Alfons Mucha, L’art pour embellir et améliorer le monde
« La sagesse sait que son voyage est l’unique qui conduit au bien et au bonheur de l’humanité. Dans ce voyage, […] la sagesse éclaire son propre chemin, et avec sa lumière guide l’homme errant » Alphonse Mucha
Actuellement se tient à Madrid, dans le Palais de Gaviria une très riche rétrospective de l’œuvre d’Alfons Mucha (1860-1938) (1), épris d’humanisme, reconnu pour avoir été un des fondateurs de l’Art Nouveau, avec la volonté d’améliorer le monde par la beauté de l’art, le rendant accessible au plus grand nombre.
« Mucha croyait à la valeur universelle de l’art et considérait que l’artiste devait inspirer les gens et contribuer à travers son œuvre au progrès de la société. » (2)
Artiste prolifique, il a laissé sa trace dans divers domaines de l’art : affiches, bijoux, décorations d’intérieur, scénographies théâtrales, peintures, sculptures et photographies.
D’origine tchèque, il est étroitement lié à la France de la Belle Époque (3), devenant un des protagonistes principaux de l’Art Nouveau, mouvement qui s’étendra sur toute l’Europe entre la fin du XIXe et le début du XXe siècle.
Connu dans son pays comme « le grand Tchèque », il dessina les premiers timbres et billets de la Tchécoslovaquie et réalisa l’Épopée Slave, monumentale œuvre picturale consacrée à l’histoire de son peuple.

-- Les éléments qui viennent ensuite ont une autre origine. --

/-! ## Fourier coefficients of a function of one coordinate -/

/-- A function of the coordinate `x_j` alone has no Fourier modes `κ` with `κ_l ≠ 0` for some
`l ≠ j`. [folklore] -/
theorem mFourierCoeff_comp_eval_eq_zero (G : UnitAddCircle → V) (j : d) {κ : d → ℤ} {l : d}
    (hl : l ≠ j) (hκ : κ l ≠ 0) : mFourierCoeff (fun x : UnitAddTorus d => G (x j)) κ = 0 := by
  refine mFourierCoeff_eq_zero_of_forall_add_single (i := l) (fun s x => ?_) hκ
  simp [Pi.single_eq_of_ne hl.symm]

omit [Fintype d] [DecidableEq d] in
/-- The volume of `T = ℝ/ℤ` is its Haar probability measure. [folklore] -/
theorem volume_unitAddCircle_eq_haar : (volume : Measure UnitAddCircle) = AddCircle.haarAddCircle := by
  rw [AddCircle.volume_eq_smul_haarAddCircle]; simp

/-- The `eⱼ`-modes of a function of `x_j` alone are its circle Fourier coefficients:
`𝓕(G ∘ eval_j)(m eⱼ) = Ĝ(m)` (the marginal of the volume of `T^d` along `eval_j` is the volume
of `T`). [folklore] -/
theorem mFourierCoeff_comp_eval_single {G : UnitAddCircle → V} (hG : Continuous G) (j : d) (m : ℤ) :
    mFourierCoeff (fun x : UnitAddTorus d => G (x j)) (Pi.single j m) = fourierCoeff G m := by
  rw [mFourierCoeff_eq_integral_volume, ← Pi.single_neg]
  simp_rw [mFourier_single]
  set H : UnitAddCircle → V := fun b => (fourier (-m) b : ℂ) • G b with hH
  have hHc : Continuous H := ((fourier (-m)).continuous).smul hG
  haveI : IsProbabilityMeasure (volume : Measure UnitAddCircle) := by
    rw [volume_unitAddCircle_eq_haar]; infer_instance
  have hev : MeasurePreserving (fun x : UnitAddTorus d => x j) volume volume :=
    measurePreserving_eval (fun _ : d => (volume : Measure UnitAddCircle)) j
  change ∫ x : UnitAddTorus d, H (x j) = _
  rw [← integral_map (measurable_pi_apply j).aemeasurable (by rw [hev.map_eq]; exact hHc.aestronglyMeasurable),
    hev.map_eq, fourierCoeff.eq_1, volume_unitAddCircle_eq_haar]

Il fut également membre remarqué de la franc-maçonnerie et après la Première Guerre Mondiale œuvra toujours en faveur de la paix et du progrès spirituel de l’humanité.
« L’Art Nouveau » et le style Mucha
Pour Mucha, l’art ne peut jamais être nouveau. Il voulait indiquer que dans sa vision du rôle de l’art, il ne pouvait se limiter à de simples modes ou des « ismes ». Paradoxalement, il fut au centre d’un mouvement artistique qui sut créer et orienter les modes de son temps.
Après s’être formé à l’Académie de Beaux Arts de Munich où il apprit le dessin académique de la figure humaine et développa son gout pour la peinture historique, il arriva à Paris en 1887 où il se forma à l’Académie Julian sous la tutelle de Jules-Joseph Lefebvre et de Jean-Paul Laurens. Le premier lui inspira les figures solitaires des femmes idéalisées et le deuxième les tableaux à thématique historique. Il entra en relation avec un cercle de jeunes artistes français, en particulier Paul Sérusier et le groupe des Nabis. Par la suite, il rencontrera et aidera Paul Gauguin à monter une exposition avec ses tableaux de Tahiti ; les premières projections des Frères Lumière se feront chez lui et il animera un cercle de jeunes artistes slaves qui étaient nombreux à Paris, donnant naissance à l’expression de la bohème.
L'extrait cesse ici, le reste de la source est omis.